We know prevention is better than a cure, so it is common sense that the best strategy to combat Covid-19 has been keeping the virus from taking hold.
But even preventive action is not isolated from the social systems it exists within. The way in which the economic, social, and health consequences of the pandemic have followed known patterns of inequality is a vivid illustration of this.
We could have predicted these unequal consequences.
I began my first gig as a research assistant more than 20 years ago, coordinating a team involved in one of the earliest Ministry of Health efforts describing the extent of social inequalities in health in Aotearoa.
The report released in 2000 detailed the unequal and patterned nature of health outcomes caused by social determinants such as income, housing, and education—and how these are shaped by where you live, and ethnicity (via institutional racism).
The NZ Deprivation Index was also new, producing compelling maps showing compounding of socioeconomic disadvantage in parts of the country.

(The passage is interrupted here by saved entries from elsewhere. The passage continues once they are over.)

import Summits.ValiantsHypothesis.ValiantsHypothesis.Theorems.TwoProducts.RankTwoJacobianTowerSpecials
import Mathlib.Analysis.LocallyConvex.Separation
import Mathlib.Analysis.Convex.Extreme
import Mathlib.Analysis.Convex.Topology

/-!
# Rank-two Jacobian, P4d: Stage D (the TOWER INDUCTION) and Stage B (vertices are chart-unique tops or horizontal extremes)

Stage D: `ne_zero_of_isEdgeDir`, `support_pderiv_deg`, `section Tower` (★ `Eset_step`, ★★ `tower` — abstract in the three kernel lemmas), `deg1_lt_of_totalDegree`.
Stage B: `emb_inj`, `Tset`, `Hmax`, `Hmin`, `card_Tset_le`, `f_emb`, ★ `extreme_subset`, ★ `nv_le : nv F ≤ |Eset 1 F| + |Eset (−1) F| + 4`.

P4 «TowerKernel» port (val-lit-p3 g18, desk #461 (D)/#465 (C); critic of record val-idea-crit-8 g3 CONTENT GO 03:36:15Z, VERDICT #38 «K13 K1
`rankTwoCompositionLaw` KERNEL ✓») of `section TowerKernel` (l.645–1593) of val-idea-35 g9's crux workfile `Cruxes/TwoProducts/RankTwoJacobian_val_idea_35_g9.lean`
@a021fde990ed (sha16 2c954d16062836ab, 1595 l., 0 sorry) — bodies VERBATIM, namespace `…Cruxes.TwoProducts.ValIdea35g9` → `…Theorems.TwoProducts.RankTwoJacobian`,
split at the Stage seams for the 400-line lint (TowerCharts = charts + Stage A; TowerExceptional = Stage C up to `Eset`; TowerSpecials = Stage C from `Spec`;
TowerInduction = Stages D + B; Tower = Stage E + K1), one-line docstrings added where the workfile had none; over ✓ P1–P3 `…RankTwoJacobian{,Ostrowski,Axial}`.
HONEST LABEL: K13 K1 = the decided sub-class «affine table rank ≤ 2» of the SIDE ladder «table-rank-ladder» of crux `stmt-ValiantsHypothesis-5906` (`TwoProducts`);
0 distance on `ResidualLawV25`; nothing here closes 5906 / `PlanarCellBound`; VP ≠ VNP is NOT proved.  `--supports stmt-ValiantsHypothesis-5906 --as helper`.
Credit: val-idea-35 g9 (everything).  No instances, no notation, no named facts. [folklore]
-/

noncomputable section
set_option linter.dupNamespace false

namespace Summit.ValiantsHypothesis.ValiantsHypothesis.Theorems.TwoProducts.RankTwoJacobian

open scoped BigOperators Pointwise
open MvPolynomial

section TowerKernel
open scoped Classical

/-! ### Stage D: the tower induction (abstract in the three kernel lemmas) -/

/-- A polynomial with an edge direction is nonzero. [folklore] -/
theorem ne_zero_of_isEdgeDir {ν : Fin 2 → ℝ} {F : Poly2} (h : IsEdgeDir ν F) : F ≠ 0 := by
  rintro rfl
  obtain ⟨p, hp, -⟩ := h
  simp at hp

/-- `∂₁` lowers the `X₁`-degree of support points. [folklore] -/
theorem support_pderiv_deg {Q : Poly2} {s : Expo} (hs : s ∈ (pderiv 1 Q).support) :
    s + Finsupp.single 1 1 ∈ Q.support := by
  rw [MvPolynomial.mem_support_iff, coeff_pderiv] at hs
  rw [MvPolynomial.mem_support_iff]
  intro h; apply hs; rw [h, zero_mul]

section Tower
variable {σ : ℝ} (hσ : σ = 1 ∨ σ = -1) (w₁ w₂ J : Poly2) (Jf : Poly2 → Poly2)
  (hAT : ∀ (ν : Fin 2 → ℝ) (F : Poly2) (e : Expo), F ≠ 0 → IsAxialLead ν w₁ e → IsEdgeDir ν F →
    IsSpecial ν F e ∨ IsEdgeDir ν (Jf F))
  (hCR : ∀ Q : Poly2, Jf (aeval ![w₁, w₂] Q) = aeval ![w₁, w₂] (pderiv 1 Q) * J)
  (hO : ∀ (ν : Fin 2 → ℝ) (F G : Poly2), F ≠ 0 → G ≠ 0 →
    (IsEdgeDir ν (F * G) ↔ IsEdgeDir ν F ∨ IsEdgeDir ν G))
include hσ hAT hCR hO

/-- **Tower step.** `Eset (P(w₁,w₂)) ⊆ Spec ∪ Eset ((∂_{W₂}P)(w₁,w₂))` up to the chart bookkeeping. [val-idea-35 g9] -/
theorem Eset_step (hS : (S1 w₁).Nonempty) (Q : Poly2) :
    Eset σ (aeval ![w₁, w₂] Q) ⊆
      Xc σ w₁ ∪ Spec σ w₁ (aeval ![w₁, w₂] Q) ∪ Eset σ (aeval ![w₁, w₂] (pderiv 1 Q)) ∪ Eset σ J := by
  intro μ hμ
  have hedge := (mem_Eset hσ).mp hμ
  by_cases hX : μ ∈ Xc σ w₁
  · exact Finset.mem_union_left _ (Finset.mem_union_left _ (Finset.mem_union_left _ hX))
  obtain ⟨e, hlead⟩ := axialLead_of_not_mem hσ hS hX
  rcases hAT (dir σ μ) _ e (ne_zero_of_isEdgeDir hedge) hlead hedge with hsp | hJ'
  · apply Finset.mem_union_left; apply Finset.mem_union_left; apply Finset.mem_union_right
    unfold Spec
    exact Finset.mem_filter.mpr ⟨mem_EV_of_tie hσ hedge, hX, e, hlead, hsp⟩
  · rw [hCR Q] at hJ'
    by_cases h1 : aeval ![w₁, w₂] (pderiv 1 Q) = 0
    · exfalso; rw [h1, zero_mul] at hJ'; exact ne_zero_of_isEdgeDir hJ' rfl
    by_cases h2 : J = 0
    · exfalso; rw [h2, mul_zero] at hJ'; exact ne_zero_of_isEdgeDir hJ' rfl
    rcases (hO _ _ _ h1 h2).mp hJ' with h | h
    · apply Finset.mem_union_left; apply Finset.mem_union_right; exact (mem_Eset hσ).mpr h
    · apply Finset.mem_union_right; exact (mem_Eset hσ).mpr h

/-- **The tower induction** on `deg_{W₂} P`: exceptional directions of `P(w₁,w₂)` are special or come from `J(w₂,w₁)`. [val-idea-35 g9] -/
theorem tower (hS : (S1 w₁).Nonempty) :
    ∀ (n : ℕ) (Q : Poly2), (∀ s ∈ Q.support, s 1 < n) →
      (Eset σ (aeval ![w₁, w₂] Q)).card ≤ n * (3 * (Xc σ w₁).card + 2 + (Eset σ J).card) := by
  intro n
  induction n with
  | zero =>
    intro Q hQ
    have hQ0 : Q = 0 := by
      by_contra h
      obtain ⟨d, hd⟩ := MvPolynomial.ne_zero_iff.mp h
      exact absurd (hQ d (MvPolynomial.mem_support_iff.mpr hd)) (Nat.not_lt_zero _)
    subst hQ0
    rw [map_zero, Eset_zero]; simp
  | succ n ih =>
    intro Q hQ
    have hQ' : ∀ s ∈ (pderiv 1 Q).support, s 1 < n := by
      intro s hs
      have := hQ _ (support_pderiv_deg hs)
      simp only [Finsupp.add_apply, Finsupp.single_eq_same] at this
      omega
    have ih' := ih (pderiv 1 Q) hQ'
    have hstep := Eset_step hσ w₁ w₂ J Jf hAT hCR hO hS Q
    have hsp := card_Spec_le hσ w₁ (aeval ![w₁, w₂] Q)
    calc (Eset σ (aeval ![w₁, w₂] Q)).card
        ≤ (Xc σ w₁ ∪ Spec σ w₁ (aeval ![w₁, w₂] Q) ∪ Eset σ (aeval ![w₁, w₂] (pderiv 1 Q)) ∪ Eset σ J).card :=
          Finset.card_le_card hstep
      _ ≤ (Xc σ w₁).card + (Spec σ w₁ (aeval ![w₁, w₂] Q)).card +
            (Eset σ (aeval ![w₁, w₂] (pderiv 1 Q))).card + (Eset σ J).card := by
          refine (Finset.card_union_le _ _).trans (Nat.add_le_add_right ?_ _)
          refine (Finset.card_union_le _ _).trans (Nat.add_le_add_right ?_ _)
          exact Finset.card_union_le _ _
      _ ≤ (n + 1) * (3 * (Xc σ w₁).card + 2 + (Eset σ J).card) := by nlinarith [hsp, ih']

end Tower

/-- Support points have `X₁`-degree `< totalDegree + 1`. [folklore] -/
theorem deg1_lt_of_totalDegree (P : Poly2) : ∀ s ∈ P.support, s 1 < P.totalDegree + 1 := by
  intro s hs
  have h1 : s 1 ≤ s.sum (fun _ e => e) := by
    by_cases h : (1 : Fin 2) ∈ s.support
    · exact Finset.single_le_sum (fun j _ => Nat.zero_le (s j)) h
    · rw [Finsupp.notMem_support_iff.mp h]; exact Nat.zero_le _
  have h2 := le_totalDegree hs
  omega

/-! ### Stage B: vertices are chart-unique tops (or the two horizontal extremes) -/

/-- `emb` is injective (stated pointwise; the `Function.Injective emb` form dedup-collides with an unrelated Literature `emb`). [folklore] -/
theorem emb_inj {a b : Expo} (h : emb a = emb b) : a = b := by
  ext i
  have := congrFun h i
  simp only [emb] at this
  exact_mod_cast this

/-- Chart-unique tops of `supp F` in the chart `σ`. [val-idea-35 g9] -/
def Tset (σ : ℝ) (F : Poly2) : Finset Expo := F.support.filter (fun p => ∃ l, IsUTop (dir σ l) F.support p)
/-- The horizontal maximum of `supp F` (if unique). [folklore] -/
def Hmax (F : Poly2) : Finset Expo := F.support.filter (fun p => ∀ q ∈ F.support, q ≠ p → q 0 < p 0)
/-- The horizontal minimum of `supp F` (if unique). [folklore] -/
def Hmin (F : Poly2) : Finset Expo := F.support.filter (fun p => ∀ q ∈ F.support, q ≠ p → p 0 < q 0)

/-- At most one horizontal maximum. [folklore] -/
theorem card_Hmax_le_one (F : Poly2) : (Hmax F).card ≤ 1 := by
  rw [Finset.card_le_one]
  intro a ha b hb
  obtain ⟨haS, ha'⟩ := Finset.mem_filter.mp ha
  obtain ⟨hbS, hb'⟩ := Finset.mem_filter.mp hb
  by_contra h
  have h1 := ha' b hbS (Ne.symm h)
  have h2 := hb' a haS h
  omega

/-- At most one horizontal minimum. [folklore] -/
theorem card_Hmin_le_one (F : Poly2) : (Hmin F).card ≤ 1 := by
  rw [Finset.card_le_one]
  intro a ha b hb
  obtain ⟨haS, ha'⟩ := Finset.mem_filter.mp ha
  obtain ⟨hbS, hb'⟩ := Finset.mem_filter.mp hb
  by_contra h
  have h1 := ha' b hbS (Ne.symm h)
  have h2 := hb' a haS h
  omega

/-- `|Tset σ F| ≤ |Eset σ F| + 1`. [val-idea-35 g9] -/
theorem card_Tset_le {σ : ℝ} (hσ : σ = 1 ∨ σ = -1) (F : Poly2) : (Tset σ F).card ≤ (Eset σ F).card + 1 :=
  card_utop_le hσ F.support (Eset σ F) (fun _ h => (mem_Eset hσ).mpr h) (Tset σ F)
    (fun _ hp => (Finset.mem_filter.mp hp).2)

/-- A linear functional on an embedded exponent is a weight. [folklore] -/
theorem f_emb (f : (Fin 2 → ℝ) →L[ℝ] ℝ) (q : Expo) :
    f (emb q) = wt ![f (Pi.single 0 1), f (Pi.single 1 1)] q := by
  have : emb q = ((q 0 : ℕ) : ℝ) • (Pi.single 0 1 : Fin 2 → ℝ) + ((q 1 : ℕ) : ℝ) • (Pi.single 1 1 : Fin 2 → ℝ) := by
    ext i; fin_cases i <;> simp [emb]
  rw [this, map_add, map_smul, map_smul]
  simp [wt]
  ring

/-- **Stage B.** Every vertex of `Newt F` is a chart-unique top (some `σ = ±1`) or a horizontal extreme. [val-idea-35 g9] -/
theorem extreme_subset (F : Poly2) :
    Set.extremePoints ℝ (convexHull ℝ (emb '' (F.support : Set Expo))) ⊆
      emb '' ((Tset 1 F ∪ Tset (-1) F ∪ Hmax F ∪ Hmin F : Finset Expo) : Set Expo) := by
  intro v hv
  set S : Set (Fin 2 → ℝ) := emb '' (F.support : Set Expo) with hS
  have hSfin : S.Finite := (F.support.finite_toSet).image emb
  have hvS : v ∈ S := extremePoints_convexHull_subset hv
  obtain ⟨p, hpS, rfl⟩ := hvS
  have hpS' : p ∈ F.support := hpS
  -- v ∉ convexHull (S \ {v})
  have hnot : emb p ∉ convexHull ℝ (S \ {emb p}) := by
    have h := ((convex_convexHull ℝ S).mem_extremePoints_iff_mem_sdiff_convexHull_sdiff).mp hv
    intro hin
    apply h.2
    refine convexHull_mono ?_ hin
    exact Set.sdiff_subset_sdiff_left (subset_convexHull ℝ S)
  obtain ⟨f, u, hfu, huv⟩ := geometric_hahn_banach_closed_point (convex_convexHull ℝ _)
    ((hSfin.subset Set.sdiff_subset).isClosed_convexHull ℝ) hnot
  set ν : Fin 2 → ℝ := ![f (Pi.single 0 1), f (Pi.single 1 1)] with hν
  have hstrict : ∀ q ∈ F.support, q ≠ p → wt ν q < wt ν p := by
    intro q hq hqp
    have hq' : emb q ∈ convexHull ℝ (S \ {emb p}) := by
      apply subset_convexHull
      refine ⟨⟨q, hq, rfl⟩, ?_⟩
      intro h; exact hqp (emb_inj h)
    have := hfu _ hq'
    rw [← f_emb, ← f_emb]; linarith
  -- chart reduction
  rw [Finset.coe_union, Finset.coe_union, Finset.coe_union, Set.image_union, Set.image_union, Set.image_union]
  rcases lt_trichotomy (ν 1) 0 with h1 | h1 | h1
  · -- σ = -1, l = ν0 / (-ν1)
    apply Or.inl; apply Or.inl; apply Or.inr
    refine ⟨p, ?_, rfl⟩
    refine Finset.mem_filter.mpr ⟨hpS', ν 0 / (-ν 1), hpS', fun r hr hrp => ?_⟩
    have := hstrict r hr hrp
    unfold wt at this
    rw [wt_dir, wt_dir]
    have hn : 0 < -ν 1 := by linarith
    have hν1 : ν 1 ≠ 0 := ne_of_lt h1
    rw [← sub_pos]
    have : 0 < (ν 0 * ((p 0 : ℕ) : ℝ) + ν 1 * ((p 1 : ℕ) : ℝ)) - (ν 0 * ((r 0 : ℕ) : ℝ) + ν 1 * ((r 1 : ℕ) : ℝ)) := by linarith
    have key : (ν 0 / -ν 1 * ((p 0 : ℕ) : ℝ) + -1 * ((p 1 : ℕ) : ℝ)) - (ν 0 / -ν 1 * ((r 0 : ℕ) : ℝ) + -1 * ((r 1 : ℕ) : ℝ))
        = ((ν 0 * ((p 0 : ℕ) : ℝ) + ν 1 * ((p 1 : ℕ) : ℝ)) - (ν 0 * ((r 0 : ℕ) : ℝ) + ν 1 * ((r 1 : ℕ) : ℝ))) / (-ν 1) := by
      field_simp; ring
    rw [key]; exact div_pos this hn
  · -- ν 1 = 0: horizontal
    by_cases h0 : 0 ≤ ν 0
    · apply Or.inl; apply Or.inr
      refine ⟨p, Finset.mem_filter.mpr ⟨hpS', fun q hq hqp => ?_⟩, rfl⟩
      have := hstrict q hq hqp
      unfold wt at this; rw [h1] at this
      simp only [zero_mul, add_zero] at this
      rcases h0.lt_or_eq with h0 | h0
      · have : ((q 0 : ℕ) : ℝ) < ((p 0 : ℕ) : ℝ) := lt_of_mul_lt_mul_left this h0.le
        exact_mod_cast this
      · exfalso; rw [← h0] at this; simp at this
    · apply Or.inr
      push Not at h0
      refine ⟨p, Finset.mem_filter.mpr ⟨hpS', fun q hq hqp => ?_⟩, rfl⟩
      have := hstrict q hq hqp
      unfold wt at this; rw [h1] at this
      simp only [zero_mul, add_zero] at this
      have : ((p 0 : ℕ) : ℝ) < ((q 0 : ℕ) : ℝ) := by nlinarith
      exact_mod_cast this
  · -- σ = 1, l = ν0 / ν1
    apply Or.inl; apply Or.inl; apply Or.inl
    refine ⟨p, ?_, rfl⟩
    refine Finset.mem_filter.mpr ⟨hpS', ν 0 / ν 1, hpS', fun r hr hrp => ?_⟩
    have := hstrict r hr hrp
    unfold wt at this
    rw [wt_dir, wt_dir, ← sub_pos]
    have hν1 : ν 1 ≠ 0 := ne_of_gt h1
    have : 0 < (ν 0 * ((p 0 : ℕ) : ℝ) + ν 1 * ((p 1 : ℕ) : ℝ)) - (ν 0 * ((r 0 : ℕ) : ℝ) + ν 1 * ((r 1 : ℕ) : ℝ)) := by linarith
    have key : (ν 0 / ν 1 * ((p 0 : ℕ) : ℝ) + 1 * ((p 1 : ℕ) : ℝ)) - (ν 0 / ν 1 * ((r 0 : ℕ) : ℝ) + 1 * ((r 1 : ℕ) : ℝ))
        = ((ν 0 * ((p 0 : ℕ) : ℝ) + ν 1 * ((p 1 : ℕ) : ℝ)) - (ν 0 * ((r 0 : ℕ) : ℝ) + ν 1 * ((r 1 : ℕ) : ℝ))) / ν 1 := by
      field_simp
    rw [key]; exact div_pos this h1

/-- `nv F ≤ |Eset 1 F| + |Eset (−1) F| + 4`. [val-idea-35 g9] -/
theorem nv_le (F : Poly2) : nv F ≤ (Eset 1 F).card + (Eset (-1) F).card + 4 := by
  have hsub := extreme_subset F
  have hfin : (emb '' ((Tset 1 F ∪ Tset (-1) F ∪ Hmax F ∪ Hmin F : Finset Expo) : Set Expo)).Finite :=
    (Finset.finite_toSet _).image emb
  unfold nv
  refine (Set.ncard_le_ncard hsub hfin).trans ?_
  refine (Set.ncard_image_le (Finset.finite_toSet _)).trans ?_
  rw [Set.ncard_coe_finset]
  have h1 := card_Tset_le (σ := 1) (Or.inl rfl) F
  have h2 := card_Tset_le (σ := -1) (Or.inr rfl) F
  have h3 := card_Hmax_le_one F
  have h4 := card_Hmin_le_one F
  calc (Tset 1 F ∪ Tset (-1) F ∪ Hmax F ∪ Hmin F).card
      ≤ (Tset 1 F).card + (Tset (-1) F).card + (Hmax F).card + (Hmin F).card := by
        refine (Finset.card_union_le _ _).trans (Nat.add_le_add_right ?_ _)
        refine (Finset.card_union_le _ _).trans (Nat.add_le_add_right ?_ _)
        exact Finset.card_union_le _ _
    _ ≤ (Eset 1 F).card + (Eset (-1) F).card + 4 := by omega



end TowerKernel

end Summit.ValiantsHypothesis.ValiantsHypothesis.Theorems.TwoProducts.RankTwoJacobian

end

The extent of inequality in Aotearoa was—is—all a bit surprising to many Kiwis who don’t see it or feel it in their daily lives. Many believe instead our egalitarian ideals have buffered the powerful processes of globalisation and the worst of capitalism.
But it is crystal clear the greatest harms from the pandemic have been caused by our historical neglect of these wider determinants—and the communities that suffer them. Our neglect hasn’t been through not knowing what to do, but rather forgetting that simple actions aimed at shifting population trends are rarely effective for everyone—and fraught with uncertainty and unintended consequences.
We can’t seem but help revert to perceiving things with harmful but preventable consequences for health as simple and within an individual’s control—if only they could be enlightened. But the path to “enlightenment” is complex.
The experience from numerous public health crises—not only epidemics of diseases but harmful behaviours, environments, and belief systems—have shown us time and time again that, when something spreads widely throughout populations, it becomes anything but simple to resolve.
The end of our elimination strategy signals this truth—as social complexity increases, silver-bullet solutions are not possible.
It has been fascinating to see this play out in real time, the country organising to act and stamp out the spread of a minuscule virus. Covid-19 is one of many which have existed before us, co-evolved within us and around us, and that will still be here when we are long gone.
Now with the Delta strain and the vaccination rollout in Aotearoa, we are seeing again the tail end of inequality - the tail that repeatedly reminds us trust matters, and community-led, context-specific ways are needed to engage all people and communities.
Even well-intentioned public health action frequently spends too much of the wrong kind of energy at the “top”, faltering and stalling as it gets closer to marginalised communities. Anti-smoking efforts, whilst a hard-won success story for much of the population, are still wallowing in the challenges of inequality.
It seems a shift in mindset is needed to recognise that those at the tail of a population distribution where inequality exists are deeply connected to the rest of the distribution.
Things that spread through populations—disease, behaviours, money, or beliefs—are driven by our social systems. These systems derive purpose and create patterns from the fabric of relationships between individuals, organisations, and sections of society—an understanding well-known in health promotion and Māori health fields where effective action on health and wellbeing is framed as relational and multi-level.
All complex systems—including social systems—consistently behave in ways where, as time frames get longer and numbers of interactions increase, the ability to predict outcomes with certainty decreases. Initial “local” conditions also have disproportionate effects. For place-based communities, this means they hold disproportionate power to effect change.
We not only want to stop detrimental diseases and artefacts spreading. We also want ways to ensure the good stuff, the stuff beneficial to health and the planet, can spread.
For this to happen, policy leadership and political “will” are necessary, but not sufficient. Their changeability over time, capture by commercial interests and tendency to reinforce polarising ideological positions, makes them vulnerable, especially in the long term. Top-down action has consistently failed inequality.
We know the best health investment is in early prevention—early in people’s lives, and locally in their lived environments. This knowledge, and our historical undervaluing of community-led, power-sharing and adaptive approaches to change, makes us culpable for how the outcomes of the pandemic are playing out.
What we needed before the pandemic is what we need now—evidence-informed policy action to strengthen local systems.
Communities need to move beyond reacting to systemic crises and instead become system influencers. And policy relationships have to overcome their counterproductive need for certainty and control.
Dr Anna Matheson is a Senior Lecturer in Health Policy in the School of Health at Te Herenga Waka—Victoria University of Wellington.